When he was eight, we moved and left his Volkswagen bedroom behind, and though he still loved them as well as the weather, he was also becoming interested in wrestling.  (Finally, something “normal.”)  I made him the coolest bedroom by painting two of his walls red and two walls black, then I painted a glow in the dark WWE logo and a John Cena “You Can’t See Me” logo, and I bought a black light to help them glow.

After that, though he still loved the weather and Volkswagen Beetles, he was obsessed with wrestling.  He would still say “punch buggy” every time he saw a Beetle, and even to this day, he’s still fascinated by weather-themed disaster movies.  But he became a wrestling fanatic in every sense of the word.  By the time he was in the sixth grade, he even had his entire class, his teachers included, believing that John Cena was his uncle!  (Boy was THAT an embarrassing parent-teacher conference!)

At first, it was easy to shop for him because all I had to buy was wrestling dolls (okay, action figures!) and the amenities such as the ring, the announcer table, etc.  But as he got older, he wanted real folding metal chairs and tables so he could crack his friends over the skull with them just like the wrestlers do on TV!  (The sucky thing for me and the rest of the household was that none of the rest of us cared a thing about wrestling, yet we got to hear about little else, morning, noon and night.)

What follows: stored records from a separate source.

import Summits.Schanuel.Schanuel.Theorems.SoloInformedX193TwistPiece
import Summits.Schanuel.Schanuel.Theorems.SoloInformedX193Budget
import Summits.Schanuel.Schanuel.Theorems.SoloInformedX193Resultant

/-!
# X193 kernel, file F11a-2 — the twist law (TW) for `soloX_pieces`

Solo-informed Schanuel programme (toy line X), kernel of Roy's small value programme
[Roy2010, Thm 2.6 (i)]: the concrete service data `soloX_pieces ξ R`
(`SoloInformedX193Pieces`) satisfies the twist law `SoloServiceData.twistLaw`
(`SoloInformedX193Service`) when `ξ` is transcendental:

  `soloX_pieces_twistLaw : Transcendental ℚ ξ → soloX_pieces ξ R ∈ twistLaw`.

For a piece `P` and `k, j ≥ 1` the twist `twist P k j` IS the twist polynomial
(`soloX_pieces_twist_val'`, by `soloX_twistPoly_mem` of file F11a-1), and over `ℚ` it is a
unit multiple of `P(kT/j)` (`soloX_pieces_twist_map_associated`).  The six conjuncts:

* (TW1) `twist P k k = P`, (TW2) `twist (twist P k j) j j' = twist P k j'`: both sides are
  pieces associated over `ℚ` to the same `P(cT)`, hence equal
  (`soloX_piece_eq_of_associated_map`);
* (TW3) `j ≠ j' → twist P k j ≠ twist P k j'`: `P(kT/j)` and `P(kT/j')` are unit multiples of
  each other only if `(k/j)^g = (k/j')^g` (compare constant and leading coefficients; a piece
  has `a_0 a_g ≠ 0`);
* (TW4) `deg (twist P k j) = deg P`;
* (TW5) `logHt (twist P k j) ≤ logHt P + deg P · log max(k, j)` from
  `‖primPart (dil P k j)‖_∞ ≤ ‖dil P k j‖_∞ ≤ max(k, j)^g ‖P‖_∞`;
* (TW6) `bank P k - deg P · log max(k, j) ≤ bank (twist P k j) j` from
  `|twist P k j (jξ)| ≤ |dil P k j (jξ)| = j^g |P(kξ)|` (transcendence of `ξ` keeps both
  values non-zero, so the logarithms are honest).

Reused, not restated: `soloX_supNorm_primPart_le`, `soloX_norm_aeval_primPart_le`
(`SoloInformedX193Resultant`), `soloX_aeval_ne_zero` (`SoloInformedX193Budget`).
Unconditional apart from the hypothesis `Transcendental ℚ ξ` of (TW6); no sorries.  With
F9a (WF), F9b (Bud, S), F10 (PAIR, L1), F11b (FIN) this completes the laws; the assembly
`false_of_laws ↦ ¬ (Roy data of order 0)` is file F12.
-/

namespace Summit.Schanuel.Schanuel.Theorems

open Polynomial

/-! ### The twists of `soloX_pieces` -/

section twists

variable (ξ : ℂ) (R : ℕ → ℤ[X])

/-- For a piece `P` and `k, j ≥ 1` the twist IS the twist polynomial (no fallback). -/
theorem soloX_pieces_twist_val' (P : soloX_pieceSet) {k j : ℕ} (hk : 1 ≤ k) (hj : 1 ≤ j) :
    ((soloX_pieces ξ R).twist P k j : ℤ[X]) = soloX_twistPoly (P : ℤ[X]) k j :=
  soloX_pieces_twist_val ξ R P k j (soloX_twistPoly_mem P hk hj)

/-- CHARACTERISATION: over `ℚ` the twist of `P` (column `k` to `j`) is associated to `P(kT/j)`;
together with `soloX_piece_eq_of_associated_map` this pins the twist down uniquely. -/
theorem soloX_pieces_twist_map_associated (P : soloX_pieceSet) {k j : ℕ} (hk : 1 ≤ k)
    (hj : 1 ≤ j) :
    Associated ((((soloX_pieces ξ R).twist P k j : soloX_pieceSet) : ℤ[X]).map
        (Int.castRingHom ℚ))
      (((P : ℤ[X]).map (Int.castRingHom ℚ)).comp (C ((k : ℚ) / j) * X)) := by
  rw [soloX_pieces_twist_val' ξ R P hk hj]
  exact soloX_twistPoly_map_associated (soloX_piece_ne_zero P) (by omega) (by omega)

/-- (TW1) `twist P k k = P`. -/
theorem soloX_pieces_twist_self (P : soloX_pieceSet) {k : ℕ} (hk : 1 ≤ k) :
    (soloX_pieces ξ R).twist P k k = P := by
  apply soloX_piece_eq_of_associated_map
  have h := soloX_pieces_twist_map_associated ξ R P hk hk
  rwa [div_self (show (k : ℚ) ≠ 0 by exact_mod_cast (show k ≠ 0 by omega)), C_1, one_mul,
    comp_X] at h

/-- (TW2) `twist (twist P k j) j j' = twist P k j'`. -/
theorem soloX_pieces_twist_twist (P : soloX_pieceSet) {k j j' : ℕ} (hk : 1 ≤ k) (hj : 1 ≤ j)
    (hj' : 1 ≤ j') :
    (soloX_pieces ξ R).twist ((soloX_pieces ξ R).twist P k j) j j' =
      (soloX_pieces ξ R).twist P k j' := by
  apply soloX_piece_eq_of_associated_map
  have h1 := soloX_pieces_twist_map_associated ξ R ((soloX_pieces ξ R).twist P k j) hj hj'
  have h2 := soloX_associated_comp (soloX_pieces_twist_map_associated ξ R P hk hj)
    (C ((j : ℚ) / j') * X)
  rw [soloX_comp_C_mul_X_comp] at h2
  have h3 := soloX_pieces_twist_map_associated ξ R P hk hj'
  have e : (k : ℚ) / j * ((j : ℚ) / j') = (k : ℚ) / j' := by
    have : (j : ℚ) ≠ 0 := by exact_mod_cast (show j ≠ 0 by omega)
    have : (j' : ℚ) ≠ 0 := by exact_mod_cast (show j' ≠ 0 by omega)
    field_simp
  rw [e] at h2
  exact (h1.trans h2).trans h3.symm

/-- (TW3) `j ↦ twist P k j` is injective on `j ≥ 1`: over `ℚ`, `P(kT/j)` and `P(kT/j')` are
unit multiples of each other only if `j = j'` (compare the constant and the leading
coefficients, `a_0 a_g ≠ 0`). -/
theorem soloX_pieces_twist_injective (P : soloX_pieceSet) {k j j' : ℕ} (hk : 1 ≤ k)
    (hj : 1 ≤ j) (hj' : 1 ≤ j') (hne : j ≠ j') :
    (soloX_pieces ξ R).twist P k j ≠ (soloX_pieces ξ R).twist P k j' := by
  intro heq
  have hk0 : (k : ℚ) ≠ 0 := by exact_mod_cast (show k ≠ 0 by omega)
  have hj0 : (j : ℚ) ≠ 0 := by exact_mod_cast (show j ≠ 0 by omega)
  have hj0' : (j' : ℚ) ≠ 0 := by exact_mod_cast (show j' ≠ 0 by omega)
  have h1 := soloX_pieces_twist_map_associated ξ R P hk hj
  have h2 := soloX_pieces_twist_map_associated ξ R P hk hj'
  rw [heq] at h1
  obtain ⟨u, hu⟩ := h1.symm.trans h2
  obtain ⟨r, -, hru⟩ := Polynomial.isUnit_iff.mp u.isUnit
  have hc0 := congrArg (fun q : ℚ[X] => q.coeff 0) hu
  have hcg := congrArg (fun q : ℚ[X] => q.coeff (P : ℤ[X]).natDegree) hu
  simp only [← hru, coeff_mul_C, comp_C_mul_X_coeff, coeff_map, eq_intCast, pow_zero,
    mul_one] at hc0 hcg
  have ha0 : (((P : ℤ[X]).coeff 0 : ℤ) : ℚ) ≠ 0 := by
    exact_mod_cast soloX_piece_coeff_zero_ne_zero P
  have hag : (((P : ℤ[X]).coeff (P : ℤ[X]).natDegree : ℤ) : ℚ) ≠ 0 := by
    rw [coeff_natDegree]; exact_mod_cast soloX_piece_leadingCoeff_ne_zero P
  have hr1 : r = 1 := by
    rcases mul_eq_mul_left_iff.mp (hc0.trans (mul_one _).symm) with h | h
    · exact h
    · exact absurd h ha0
  rw [hr1, mul_one] at hcg
  have hpow : ((k : ℚ) / j) ^ (P : ℤ[X]).natDegree = ((k : ℚ) / j') ^ (P : ℤ[X]).natDegree := by
    rcases mul_eq_mul_left_iff.mp hcg with h | h
    · exact h
    · exact absurd h hag
  have hg : (P : ℤ[X]).natDegree ≠ 0 := by have := soloX_piece_natDegree_pos P; omega
  have hkj : (k : ℚ) / j = (k : ℚ) / j' :=
    (pow_left_inj₀ (by positivity) (by positivity) hg).mp hpow
  rw [div_eq_div_iff hj0 hj0'] at hkj
  have hjj : (j' : ℚ) = j := mul_left_cancel₀ hk0 hkj
  exact hne (by exact_mod_cast hjj.symm)

/-- (TW4) the twist has the degree of `P`. -/
theorem soloX_pieces_deg_twist (P : soloX_pieceSet) {k j : ℕ} (hk : 1 ≤ k) (hj : 1 ≤ j) :
    (soloX_pieces ξ R).deg ((soloX_pieces ξ R).twist P k j) = (soloX_pieces ξ R).deg P := by
  rw [soloX_pieces_deg, soloX_pieces_deg, soloX_pieces_twist_val' ξ R P hk hj,
    soloX_natDegree_twistPoly _ (by omega)]

/-- (TW5) height of the twist: `log ‖twist P k j‖_∞ ≤ log ‖P‖_∞ + deg P · log max(k, j)`. -/
theorem soloX_pieces_logHt_twist_le (P : soloX_pieceSet) {k j : ℕ} (hk : 1 ≤ k) (hj : 1 ≤ j) :
    (soloX_pieces ξ R).logHt ((soloX_pieces ξ R).twist P k j) ≤
      (soloX_pieces ξ R).logHt P + (soloX_pieces ξ R).deg P * Real.log (max k j : ℕ) := by
  rw [soloX_pieces_logHt, soloX_pieces_logHt, soloX_pieces_deg,
    soloX_pieces_twist_val' ξ R P hk hj, soloX_twistPoly_def, soloX_supNorm_normalize]
  have hD : soloX_dil (P : ℤ[X]) k j ≠ 0 := soloX_dil_ne_zero (soloX_piece_ne_zero P) (by omega) j
  have hm : (0 : ℝ) < ((max k j : ℕ) : ℝ) := by
    exact_mod_cast lt_of_lt_of_le (by omega : 0 < k) (le_max_left k j)
  have hP1 : (1 : ℝ) ≤ (P : ℤ[X]).supNorm := soloX_piece_one_le_supNorm P
  have h1 : (soloX_dil (P : ℤ[X]) k j).primPart.supNorm ≤
      ((max k j : ℕ) : ℝ) ^ (P : ℤ[X]).natDegree * (P : ℤ[X]).supNorm :=
    (soloX_supNorm_primPart_le hD).trans (soloX_supNorm_dil_le _ hk hj)
  have h0 : (0 : ℝ) < (soloX_dil (P : ℤ[X]) k j).primPart.supNorm :=
    lt_of_lt_of_le one_pos (Polynomial.one_le_supNorm_of_ne_zero (primPart_ne_zero _))
  calc Real.log (soloX_dil (P : ℤ[X]) k j).primPart.supNorm
      ≤ Real.log (((max k j : ℕ) : ℝ) ^ (P : ℤ[X]).natDegree * (P : ℤ[X]).supNorm) :=
        Real.log_le_log h0 h1
    _ = Real.log (P : ℤ[X]).supNorm +
          ((P : ℤ[X]).natDegree : ℝ) * Real.log ((max k j : ℕ) : ℝ) := by
        rw [Real.log_mul (pow_ne_zero _ hm.ne') (by linarith), Real.log_pow]; ring

/-- (TW6) bank transport: `bank P k - deg P · log max(k, j) ≤ bank (twist P k j) j`, i.e.
`‖twist P k j (jξ)‖ ≤ max(k, j)^g ‖P(kξ)‖` (from `dil P k j (jξ) = j^g P(kξ)` and
`‖primPart‖ ≤ ‖·‖` pointwise); `ξ` transcendental keeps both values non-zero. -/
theorem soloX_pieces_bank_twist_le {ξ : ℂ} (hξ : Transcendental ℚ ξ) (R : ℕ → ℤ[X])
    (P : soloX_pieceSet) {k j : ℕ} (hk : 1 ≤ k) (hj : 1 ≤ j) :
    (soloX_pieces ξ R).bank P k - (soloX_pieces ξ R).deg P * Real.log (max k j : ℕ) ≤
      (soloX_pieces ξ R).bank ((soloX_pieces ξ R).twist P k j) j := by
  rw [soloX_pieces_bank, soloX_pieces_bank, soloX_pieces_deg,
    soloX_pieces_twist_val' ξ R P hk hj, soloX_twistPoly_def, soloX_norm_aeval_normalize]
  have hD : soloX_dil (P : ℤ[X]) k j ≠ 0 := soloX_dil_ne_zero (soloX_piece_ne_zero P) (by omega) j
  have hT0 : aeval ((j : ℂ) * ξ) (soloX_dil (P : ℤ[X]) k j).primPart ≠ 0 :=
    soloX_aeval_ne_zero hξ hj (primPart_ne_zero _)
  have hPk : aeval ((k : ℂ) * ξ) (P : ℤ[X]) ≠ 0 :=
    soloX_aeval_ne_zero hξ hk (soloX_piece_ne_zero P)
  have hm : (0 : ℝ) < ((max k j : ℕ) : ℝ) := by
    exact_mod_cast lt_of_lt_of_le (by omega : 0 < k) (le_max_left k j)
  have hjm : (j : ℝ) ≤ ((max k j : ℕ) : ℝ) := by exact_mod_cast le_max_right k j
  have h1 : ‖aeval ((j : ℂ) * ξ) (soloX_dil (P : ℤ[X]) k j).primPart‖ ≤
      ((max k j : ℕ) : ℝ) ^ (P : ℤ[X]).natDegree * ‖aeval ((k : ℂ) * ξ) (P : ℤ[X])‖ := by
    calc ‖aeval ((j : ℂ) * ξ) (soloX_dil (P : ℤ[X]) k j).primPart‖
        ≤ ‖aeval ((j : ℂ) * ξ) (soloX_dil (P : ℤ[X]) k j)‖ := soloX_norm_aeval_primPart_le hD _
      _ = (j : ℝ) ^ (P : ℤ[X]).natDegree * ‖aeval ((k : ℂ) * ξ) (P : ℤ[X])‖ := by
          rw [soloX_aeval_dil _ (by omega), norm_mul, norm_pow, Complex.norm_natCast]
      _ ≤ ((max k j : ℕ) : ℝ) ^ (P : ℤ[X]).natDegree * ‖aeval ((k : ℂ) * ξ) (P : ℤ[X])‖ := by
          gcongr
  have h2 := Real.log_le_log (norm_pos_iff.mpr hT0) h1
  rw [Real.log_mul (pow_ne_zero _ hm.ne') (norm_ne_zero_iff.mpr hPk), Real.log_pow] at h2
  linarith

/-- **(TW)** `soloX_pieces ξ R ∈ twistLaw` for `ξ` transcendental. -/
theorem soloX_pieces_twistLaw {ξ : ℂ} (hξ : Transcendental ℚ ξ) (R : ℕ → ℤ[X]) :
    soloX_pieces ξ R ∈ SoloServiceData.twistLaw := by
  intro P k j j' hk hj hj'
  exact ⟨soloX_pieces_twist_self ξ R P hk, soloX_pieces_twist_twist ξ R P hk hj hj',
    soloX_pieces_twist_injective ξ R P hk hj hj', soloX_pieces_deg_twist ξ R P hk hj,
    soloX_pieces_logHt_twist_le ξ R P hk hj, soloX_pieces_bank_twist_le hξ R P hk hj⟩

end twists

end Summit.Schanuel.Schanuel.Theorems
import Summits.QuantumFields.YangMills.Theorems.AllWindowsColdBoxBoxHighLineCubicDecorrelationOf
import Summits.QuantumFields.YangMills.Theorems.AllWindowsColdBoxBoxHighLineCubicVarianceOf
import Summits.QuantumFields.YangMills.Theorems.AllWindowsColdBoxBoxHighLineWilsonPlaquetteTaylor

/-!
# T-S5.12a `cubicVariance : CubicVariance` and T-S5.10 `cubicDecorrelation : CubicDecorrelation` BY NAME

The one-liners closing planner ym-idea-2 g18's task Props 12a and 10 of `TaskS5Step2Wick.lean` (✓`…Step2Wick`): ✓`cubicVariance_of_wilsonPlaquetteTaylor` /
✓`cubicDecorrelation_of_wilsonPlaquetteTaylor` (LEAD g77) applied to w2 g31's ✓`wilsonPlaquetteTaylor : WilsonPlaquetteTaylor` (T-S5.7a).

HONEST LABEL: two support bricks of STEP 2 of the XL stub S5 (`stub_landauSecondOrder`) of the critic-PASSed DRAFT line LINE-19; T-S5.13/S5, U5,
⟨stmt-QuantumFields-24004⟩ ⟨24335⟩ ⟨24336⟩ remain OPEN; route AllWindowsColdBox is DRAFT; no rung is proved; the Yang–Mills mass gap is NOT proved by this file; no summit is
proved by a line.  Seat ym-line-sfw-p2 g77 (LEAD, cell ym-idea-1; Wick layer T-S5.10/11/12a).
-/

set_option autoImplicit false

namespace Summit.QuantumFields.YangMills.Theorems.AllWindowsColdBoxBoxHighLine

/-- ★★★ **T-S5.12a by name**: `E₀[V₃²] ≤ C·H⁴(1+log H)³/β` for `β ≥ H⁴`, `H ≥ 1` (with `m = 3`). -/
theorem cubicVariance : CubicVariance := cubicVariance_of_wilsonPlaquetteTaylor wilsonPlaquetteTaylor

/-- ★★★ **T-S5.10 by name**: `E₀[c̃₀²·V₃²] ≤ C·(1+log H)⁵·H⁴/β³` for `β ≥ H⁴`, `H ≥ 1` (with `m = 5`). -/
theorem cubicDecorrelation : CubicDecorrelation := cubicDecorrelation_of_wilsonPlaquetteTaylor wilsonPlaquetteTaylor

end Summit.QuantumFields.YangMills.Theorems.AllWindowsColdBoxBoxHighLine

At about fourteen years old, he became interested obsessed with mixing audio.  He also YouTubed and Googled everything about music engineering, and then he found a local studio that was willing to allow him to intern there.  He learned so much that he was soon mixing music better than men twice his age who had been mixing for years.  I believe it is because of his Autism that his ear for mixing is so keen.

And now, Jeremy is twenty-one years old, and he still loves wrestling.  His dolls (okay, action figures!) are in a box in the garage, and though he doesn’t play with them any longer, he won’t let me throw them away.  The scary thing for me is that as he got older, his research skills got better.  He has YouTubed and Googled how to do just about every wrestling hold there is, and he can execute them perfectly.  (Usually, whether I want to participate or not, I end up being his test dummy.)  And because of his Autism, he has an exceptionally high pain tolerance, and as such, I believe he could literally fight to the death.  He is also very strong and doesn’t know his own strength (kind of like Lenny in Of Mice and Men).  He still loves the weather and Beetles.  (Though, thankfully, he no longer watches the Spanish Bob Villa channel.)  And he also still mixes audio.  In fact, he has quite an impressive soundproof studio in his bedroom, and he’s not only mixed and arranged some impressive artists’ albums, but he’s also mixed audio for several radio and television commercials.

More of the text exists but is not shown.